Of note, we found that TRA repertoires were considerably similar between individuals. This was mainly due to the presence of shared TCR sequences between two or more individuals. It has been reported that shared TCRβ amino acid sequences have fewer additions in their nucleotide sequences [54, 55]. Random nucleotide addition and deletion mediated by terminal deoxynucleotidyl transferase occurs during TCR rearrangement, resulting in a remarkable increase in diversity of the CDR3 region. However, the shared TCRs appeared to have germline-like CDR3 sequences that did not undergo such modifications (Table 3). Furthermore, the shared TCRs contained many TCR clonotypes with a shorter CDR3 length. These results suggest that the frequent occurrence of shared TRAs is likely to be caused by a difference in the inherent recombination mechanism from TRB (V-J vs. V-D-J).

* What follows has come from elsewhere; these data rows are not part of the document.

/-- **A red split followed by a green phase is a bent bialgebra square**:
`X^{(1,2)} ⨾ (Z(γ) ⊗ 𝕀) = √2 ⊗ (Z^{(1,2)} ⨾ (X^{(1,2)} ⊗ xLeafL 0 γ) ⨾ (𝕀 ⊗ Z^{(2,1)}))` ((B2) plugged with the state `Z^{(0,1)}(γ)`
and bent). [cite: JeandelPerdrixVilmart2018, Fig. 1 (B2)] -/
theorem xsplit_seq_Z_phase_par (c : ZMod 8) :
    mk (X 1 2 0) ⨟ (mk (Z 1 1 c) ⊠ mk (wires 1)) = mk (dumbbell 0 0) ⊠ (mk (Z 1 2 0) ⨟ (mk (X 1 2 0) ⊠ mk (xLeafL 0 c)) ⨟ (mk (wires 1) ⊠ mk (Z 2 1 0))) := by
  have g1 : mk (wires 2) ⊠ (mk (xLeafL 0 c) ⊠ mk (wires 1)) = (mk (wires 1) ⊠ (mk (wires 1) ⊠ mk (xLeafL 0 c))) ⊠ mk (wires 1) := by
    have e1 : (mk (wires 1) ⊠ mk (wires 1)) ⊠ (mk (xLeafL 0 c) ⊠ mk (wires 1)) = mk (wires 1) ⊠ (mk (wires 1) ⊠ (mk (xLeafL 0 c) ⊠ mk (wires 1))) := (par_assoc _ _ _).trans (cast_id _ _ _)
    have e2 : mk (wires 1) ⊠ (mk (xLeafL 0 c) ⊠ mk (wires 1)) = (mk (wires 1) ⊠ mk (xLeafL 0 c)) ⊠ mk (wires 1) := (par_assoc' _ _ _).trans (cast_id _ _ _)
    have e3 : mk (wires 1) ⊠ ((mk (wires 1) ⊠ mk (xLeafL 0 c)) ⊠ mk (wires 1)) = (mk (wires 1) ⊠ (mk (wires 1) ⊠ mk (xLeafL 0 c))) ⊠ mk (wires 1) := (par_assoc' _ _ _).trans (cast_id _ _ _)
    rw [← wires_par_wires 1 1, e1, e2, e3]
  have g2 : (mk (wires 1) ⊠ (mk (xLeafL 0 c) ⊠ mk (wires 1))) ⊠ mk (wires 1) = (mk (wires 1) ⊠ mk (xLeafL 0 c)) ⊠ mk (wires 2) := by
    have e1 : (mk (wires 1) ⊠ (mk (xLeafL 0 c) ⊠ mk (wires 1))) ⊠ mk (wires 1) = mk (wires 1) ⊠ ((mk (xLeafL 0 c) ⊠ mk (wires 1)) ⊠ mk (wires 1)) := (par_assoc _ _ _).trans (cast_id _ _ _)
    have e2 : (mk (xLeafL 0 c) ⊠ mk (wires 1)) ⊠ mk (wires 1) = mk (xLeafL 0 c) ⊠ mk (wires 2) := by rw [← wires_par_wires 1 1]; exact (par_assoc _ _ _).trans (cast_id _ _ _)
    have e3 : mk (wires 1) ⊠ (mk (xLeafL 0 c) ⊠ mk (wires 2)) = (mk (wires 1) ⊠ mk (xLeafL 0 c)) ⊠ mk (wires 2) := (par_assoc' _ _ _).trans (cast_id _ _ _)
    rw [e1, e2, e3]
  have hS : ((mk (wires 1) ⊠ mk swap) ⊠ mk (wires 1)) ⨟ (mk (wires 2) ⊠ (mk (xLeafL 0 c) ⊠ mk (wires 1))) = ((mk (wires 1) ⊠ mk (xLeafL 0 c)) ⊠ mk (wires 2)) ⨟ ((mk (wires 1) ⊠ mk swap) ⊠ mk (wires 1)) := by
    rw [g1, ← seq_par_wires, ← wires_par_seq, swap_seq_par_one_one, wires_par_seq, seq_par_wires, g2]
  -- the wiring
  have hW : (mk (wires 1) ⊠ mk cup) ⨟ ((((mk (Z 1 2 0) ⊠ mk (Z 1 2 0)) ⨟ ((mk (wires 1) ⊠ mk swap) ⊠ mk (wires 1)) ⨟ (mk (X 2 1 0) ⊠ mk (X 2 1 0))) ⨟ (mk (wires 1) ⊠ mk (Z 1 0 c))) ⊠ mk (wires 1)) =
      mk (Z 1 2 0) ⨟ (mk (X 1 2 0) ⊠ mk (xLeafL 0 c)) ⨟ (mk (wires 1) ⊠ mk (Z 2 1 0)) := by
    rw [seq_assoc (mk (Z 1 2 0) ⊠ mk (Z 1 2 0)), seq_assoc (mk (Z 1 2 0) ⊠ mk (Z 1 2 0)), seq_assoc ((mk (wires 1) ⊠ mk swap) ⊠ mk (wires 1)) (mk (X 2 1 0) ⊠ mk (X 2 1 0)),
      interchange (mk (X 2 1 0)) (mk (wires 1)) (mk (X 2 1 0)) (mk (Z 1 0 c)), seq_id, ← xLeafL_par_wire_seq_cap, ← id_seq (mk (X 2 1 0)),
      ← interchange (mk (wires 2)) (mk (X 2 1 0)) (mk (xLeafL 0 c) ⊠ mk (wires 1)) (mk cap),
      ← seq_assoc ((mk (wires 1) ⊠ mk swap) ⊠ mk (wires 1)) (mk (wires 2) ⊠ (mk (xLeafL 0 c) ⊠ mk (wires 1))) (mk (X 2 1 0) ⊠ mk cap), hS,
      ← seq_assoc (mk (Z 1 2 0) ⊠ mk (Z 1 2 0)), ← seq_assoc (mk (Z 1 2 0) ⊠ mk (Z 1 2 0)),
      show (mk (Z 1 2 0) ⊠ mk (Z 1 2 0)) ⨟ ((mk (wires 1) ⊠ mk (xLeafL 0 c)) ⊠ mk (wires 2)) = (mk (Z 1 2 0) ⨟ (mk (wires 1) ⊠ mk (xLeafL 0 c))) ⊠ mk (Z 1 2 0) from by rw [interchange, seq_id],
      seq_assoc ((mk (Z 1 2 0) ⨟ (mk (wires 1) ⊠ mk (xLeafL 0 c))) ⊠ mk (Z 1 2 0)), seq_par_wires,
      show ((mk (Z 1 2 0) ⨟ (mk (wires 1) ⊠ mk (xLeafL 0 c))) ⊠ mk (Z 1 2 0)) ⊠ mk (wires 1) = (mk (Z 1 2 0) ⨟ (mk (wires 1) ⊠ mk (xLeafL 0 c))) ⊠ (mk (Z 1 2 0) ⊠ mk (wires 1)) from
        (par_assoc _ _ _).trans (cast_id _ _ _),
      ← seq_assoc (mk (wires 1) ⊠ mk cup), interchange, id_seq, ← Z_zero_three_eq_cup_split_par,
      par_eq_seq_left (mk (Z 1 2 0) ⨟ (mk (wires 1) ⊠ mk (xLeafL 0 c))) (mk (Z 0 3 0)), par_empty, seq_par_wires, seq_assoc,
      show mk (wires (1 + 1)) = mk (wires 2) from rfl, ← seq_assoc (mk (wires 2) ⊠ mk (Z 0 3 0)), wires_par_Z_zero_three_yank_xmerge,
      seq_assoc (mk (Z 1 2 0)) (mk (wires 1) ⊠ mk (xLeafL 0 c)), ← seq_assoc (mk (wires 1) ⊠ mk (xLeafL 0 c)) (mk (X 1 2 0) ⊠ mk (wires 1)),
      show (mk (wires 1) ⊠ mk (xLeafL 0 c)) ⨟ (mk (X 1 2 0) ⊠ mk (wires 1)) = mk (X 1 2 0) ⊠ mk (xLeafL 0 c) from by rw [interchange, id_seq, seq_id], ← seq_assoc]
  rw [← hW, ← one_two_seq_scalar_par_two', ← scalar_par_two_one_par_one, ← scalar_par_two_two_seq_one', rule_B2, seq_assoc, Z_seq_par_Z 1 1 1 0 le_rfl, show mk (Z 1 (1 + 0) (0 + c)) = mk (Z 1 1 c) from by rw [zero_add],
    seq_par_wires, ← seq_assoc, par_cup_seq_xmerge_par]
  where
  one_two_seq_scalar_par_two' (A : ZXClass 1 3) (s : ZXClass 0 0) (B : ZXClass 3 2) : A ⨟ (s ⊠ B) = s ⊠ (A ⨟ B) := by
    rw [scalar_par_seq_right, empty_par, cast_id]
  scalar_par_two_one_par_one (s : ZXClass 0 0) (A : ZXClass 2 1) : (s ⊠ A) ⊠ mk (wires 1) = s ⊠ (A ⊠ mk (wires 1)) := (par_assoc _ _ _).trans (cast_id _ _ _)
  scalar_par_two_two_seq_one' (s : ZXClass 0 0) (A : ZXClass 2 2) (B : ZXClass 2 1) : (s ⊠ A) ⨟ B = s ⊠ (A ⨟ B) := by
    rw [scalar_par_seq_left, empty_par, cast_id]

It is noteworthy that the shared TRA were present in a large number of individuals. We unexpectedly found that the shared TRA contained a high rate of TCRα related with invariant TCRα derived from MAIT cells or iNKT cells. These functionally important T cells have homogenous TCRα and diverse TCRβ. MAIT cells express a canonical TCRα including TRAV1-2 (Vα7.2)-TRAJ33 (Jα33) and are preferentially localized in the gut lamina propria [56, 57] and a TCRα bearing TRAV1-2-TRAJ12 and TRAV1-2-TRAJ20 [58, 59]. MAIT cells recognize vitamin B2 metabolites presented by MR1, non-classical MHC class I molecule [24, 57]. Furthermore, CD1d-restricted iNKT cells express an invariant TRAV10 (Vα24)-TRAJ18 (Jα18) chain and semi-invariant TRBV25-1 (Vβ11) [60] and recognize glycolipids such as α-galactosyl ceramide, self-glycolipid, or isoglobotrihexosyl ceramide [61]. Both cell types play an essential role in the regulation of immune responses against infections, tumors, autoimmune diseases, and tolerance induction [23]. Frequencies of MAIT and iNKT cells obtained in this study were consistent with previous reports showing MAIT cells expanded up to 1–4 % of peripheral blood T cells [62] and that iNKT cells accounted for 0.2 % of total PBMCs [63]. Interestingly, different types of shared sequences bearing TRAV1-2 (for example, TRAV1-2-TRAJ12, TRAV1-2-TRAJ20) and several shared TRA sequences other than the well-known MAIT and iNKT sequences exist. Therefore, NGS-based repertoire analysis is useful for both estimating the frequency of MAIT or iNKT cells as well as identifying potential new invariant TCRα chains. Further identification and verification is required to identify potential novel invariant TCRα.

Conclusion

We developed a new NGS-based TCR repertoire analysis method and thereby clearly revealed comparable diversity and different interindividual similarity between TRA and TRB. Shared TRA sequences contained frequent functionally significant T cell subpopulations, MAIT and iNKT cells. The approach to seeking shared TCR by NGS would be useful for identification of potential new invariant TCRα chains. This useful technology for TCR repertoire analysis will enable us to reveal antigen-specific T cells relevant to the pathogenesis of human disease and contribute to studies of innate and adaptive immunity.